• [TASK OBJECTIVE] Among the lines below, return each one that contains the word "centreIdeal".

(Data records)
/-- **THE LAW (kernel theorem, hypothesis-free).**  A valued function field carrying an inductive
binomial key chain over a monomial `3`-frame admits relative local uniformization:
`KeyChainTopBelow k O → RelLocalUniformization k K O`. [folklore] -/
theorem relLU_of_keyChainTop (h : KeyChainTopBelow k O) : RelLocalUniformization k K O := by
  classical
  obtain ⟨g, e, b, ζ, hK⟩ := h
  have hg := hK.ne_zero
  intro R hRfg hRfr hRO
  have hk : ∀ c : k, algebraMap k K c ∈ O := algebraMap_mem_of_le O R hRO
  obtain ⟨S₀, hS₀⟩ := hRfg
  -- `P = k[y, z]`, `Frac P = K`
  set P : Subalgebra k K := Algebra.adjoin k (Set.range fun i : Fin 4 => g i) with hPdef
  haveI hfrP : IsFractionRing P K := by
    refine IsFractionRing.of_field _ K fun z => ?_
    have hz : z ∈ IntermediateField.adjoin k (Set.range fun i : Fin 4 => g i) := by
      rw [hK.adjoin_eq_top]; trivial
    rw [IntermediateField.mem_adjoin_iff_div] at hz
    obtain ⟨a, ha, c, hc, rfl⟩ := hz
    exact ⟨⟨a, ha⟩, ⟨c, hc⟩, rfl⟩
  -- numerators and denominators of the targets
  have hfrac : ∀ s : S₀, ∃ a c : K, a ∈ P ∧ c ∈ P ∧ c ≠ 0 ∧ (s : K) = a / c := by
    intro s
    obtain ⟨a, c, hc, hs⟩ := IsFractionRing.div_surjective (A := P) (s : K)
    exact ⟨a, c, a.2, c.2, fun h0 => nonZeroDivisors.ne_zero hc (Subtype.ext h0), hs.symm⟩
  choose nu de hnuP hdeP hde0 hfrac using hfrac
  have hsO : ∀ s : S₀, (s : K) ∈ O := fun s =>
    hRO (show (s : K) ∈ R from hS₀ ▸ Algebra.subset_adjoin s.2)
  have hnude : ∀ s : S₀, O.valuation (nu s) ≤ O.valuation (de s) := by
    intro s
    have h1 : O.valuation (nu s / de s) ≤ 1 := by
      rw [← hfrac s]
      exact (O.valuation_le_one_iff _).mpr (hsO s)
    rwa [map_div₀, div_le_one₀ ((Valuation.pos_iff _).mpr (hde0 s))] at h1
  -- the finite family of NON-ZERO elements of `P` to be expanded: numerators (replaced by the
  -- denominator when zero) and denominators
  obtain ⟨x, hxdef⟩ : ∃ x : S₀ ⊕ S₀ → K,
      x = Sum.elim (fun s => if nu s = 0 then de s else nu s) fun s => de s := ⟨_, rfl⟩
  have hx1 : ∀ s, nu s ≠ 0 → x (Sum.inl s) = nu s := fun s h => by
    rw [hxdef]
    exact if_neg h
  have hx1' : ∀ s, nu s = 0 → x (Sum.inl s) = de s := fun s h => by
    rw [hxdef]
    exact if_pos h
  have hx2 : ∀ s, x (Sum.inr s) = de s := fun s => by rw [hxdef]; rfl
  have hxP : ∀ i, x i ∈ P := by
    rintro (s | s)
    · by_cases h : nu s = 0
      · rw [hx1' s h]; exact hdeP s
      · rw [hx1 s h]; exact hnuP s
    · rw [hx2]; exact hdeP s
  have hx0 : ∀ i, x i ≠ 0 := by
    rintro (s | s)
    · by_cases h : nu s = 0
      · rw [hx1' s h]; exact hde0 s
      · rw [hx1 s h]; exact h
    · rw [hx2]; exact hde0 s
  have hxle : ∀ s : S₀, O.valuation (x (Sum.inl s)) ≤ O.valuation (x (Sum.inr s)) := by
    intro s
    by_cases h : nu s = 0
    · rw [hx1' s h, hx2]
    · rw [hx1 s h, hx2]; exact hnude s
  -- THE REGULAR MODEL adapted to the family
  obtain ⟨T, hTO, hTfg, hfrT, hreg, μ, B, hB, hμ⟩ := hK.exists_regular_model hk x hxP hx0
  have hB0 : ∀ i, B i ≠ 0 := fun i h0 => by
    have := (hB i).2.1
    rw [h0, map_zero] at this
    exact zero_ne_one this
  obtain ⟨TS, hTS⟩ := hTfg
  -- THE REFINED MODEL `A = T[S₀]`
  set A : Subalgebra k K := Algebra.adjoin k ((TS : Set K) ∪ (S₀ : Set K)) with hAdef
  have hTA : T ≤ A := by
    rw [← hTS]
    exact Algebra.adjoin_mono Set.subset_union_left
  have hRA : R ≤ A := by
    rw [← hS₀]
    exact Algebra.adjoin_mono Set.subset_union_right
  have hTSsub : ∀ y ∈ (TS : Set K), y ∈ T := fun y hy => hTS ▸ Algebra.subset_adjoin hy
  have hAO : A.toSubring ≤ O.toSubring := by
    refine adjoin_toSubring_le hk ?_
    rintro y (hy | hy)
    · exact hTO (hTSsub y hy)
    · exact hsO ⟨y, hy⟩
  have hAfg : A.FG := ⟨TS ∪ S₀, by rw [Finset.coe_union]⟩
  -- the sandwich condition `A ⊆ T_𝔮`
  have hQ : ∀ y (hy : y ∈ A), ∃ a', a' ∈ T ∧ ∃ s', s' ∈ T ∧ O.valuation s' = 1 ∧ y * s' = a' := by
    intro y hy
    refine Algebra.adjoin_induction (p := fun y _ => ∃ a', a' ∈ T ∧ ∃ s', s' ∈ T ∧
      O.valuation s' = 1 ∧ y * s' = a') ?_ ?_ ?_ ?_ hy
    · rintro y (hy | hy)
      · exact ⟨y, hTSsub y hy, 1, Subalgebra.one_mem _, map_one _, mul_one y⟩
      · -- a TARGET `y = s ∈ S₀`
        set s : S₀ := ⟨y, hy⟩ with hsdef
        by_cases h0 : nu s = 0
        · refine ⟨0, Subalgebra.zero_mem _, 1, Subalgebra.one_mem _, map_one _, ?_⟩
          rw [show y = (s : K) from rfl, hfrac s, h0, zero_div, zero_mul]
        · refine ⟨μ (Sum.inl s) / μ (Sum.inr s) * B (Sum.inl s),
            Subalgebra.mul_mem _ (hμ _ _ (hxle s)) (hB _).1, B (Sum.inr s), (hB _).1, (hB _).2.1, ?_⟩
          rw [show y = (s : K) from rfl, hfrac s, ← hx1 s h0, ← hx2 s, (hB (Sum.inl s)).2.2.1,
            (hB (Sum.inr s)).2.2.1]
          have h1 := (hB (Sum.inr s)).2.2.2
          have h2 := hB0 (Sum.inr s)
          field_simp
    · intro c
      exact ⟨algebraMap k K c, Subalgebra.algebraMap_mem _ c, 1, Subalgebra.one_mem _, map_one _,
        mul_one _⟩
    · rintro y₁ y₂ - - ⟨a₁, ha₁, s₁, hs₁, hv₁, h₁⟩ ⟨a₂, ha₂, s₂, hs₂, hv₂, h₂⟩
      refine ⟨a₁ * s₂ + a₂ * s₁, Subalgebra.add_mem _ (Subalgebra.mul_mem _ ha₁ hs₂)
        (Subalgebra.mul_mem _ ha₂ hs₁), s₁ * s₂, Subalgebra.mul_mem _ hs₁ hs₂,
        by rw [map_mul, hv₁, hv₂, one_mul], ?_⟩
      linear_combination s₂ * h₁ + s₁ * h₂
    · rintro y₁ y₂ - - ⟨a₁, ha₁, s₁, hs₁, hv₁, h₁⟩ ⟨a₂, ha₂, s₂, hs₂, hv₂, h₂⟩
      refine ⟨a₁ * a₂, Subalgebra.mul_mem _ ha₁ ha₂, s₁ * s₂, Subalgebra.mul_mem _ hs₁ hs₂,
        by rw [map_mul, hv₁, hv₂, one_mul], ?_⟩
      linear_combination (y₂ * s₂) * h₁ + a₁ * h₂
  -- CONCLUSION by the sandwich `T ⊆ A ⊆ T_𝔮`
  refine ⟨A, hAO, hRA, hAfg, ?_⟩
  have hle : T.toSubring ≤ A.toSubring := fun t ht => hTA ht
  haveI hfr : IsFractionRing T.toSubring K := hfrT
  refine @isRegularLocalRing_localization_of_sandwich K _ T.toSubring A.toSubring hle hfr
    (centreIdeal A O hAO) (centreIdeal.isPrime A O hAO) (centreIdeal T O hTO)
    (centreIdeal.isPrime T O hTO) ?_ ?_ hreg
  · change Ideal.comap _ (Ideal.comap _ _) = Ideal.comap _ _
    rw [Ideal.comap_comap]
    exact congrArg (fun f => Ideal.comap f (IsLocalRing.maximalIdeal O)) (RingHom.ext fun _ => rfl)
  · intro t
    obtain ⟨a', ha', s', hs', hv1, hts⟩ := hQ t.1 t.2
    refine ⟨⟨a', ha'⟩, ⟨s', hs'⟩, ?_, hts⟩
    change (⟨s', _⟩ : A.toSubring) ∉ Ideal.comap _ (IsLocalRing.maximalIdeal O)
    rw [Ideal.mem_comap]
    intro hmem
    have hlt : O.valuation s' < 1 := (ValuationSubring.valuation_lt_one_iff O _).mp hmem
    rw [hv1] at hlt
    exact lt_irrefl _ hlt

end Law

end Summit.ResolutionOfSingularities.ResolutionOfSingularities.Theorems.KeyChainLU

• [WRITTEN RESPONSE]
    (centreIdeal A O hAO) (centreIdeal.isPrime A O hAO) (centreIdeal T O hTO)
    (centreIdeal.isPrime T O hTO) ?_ ?_ hreg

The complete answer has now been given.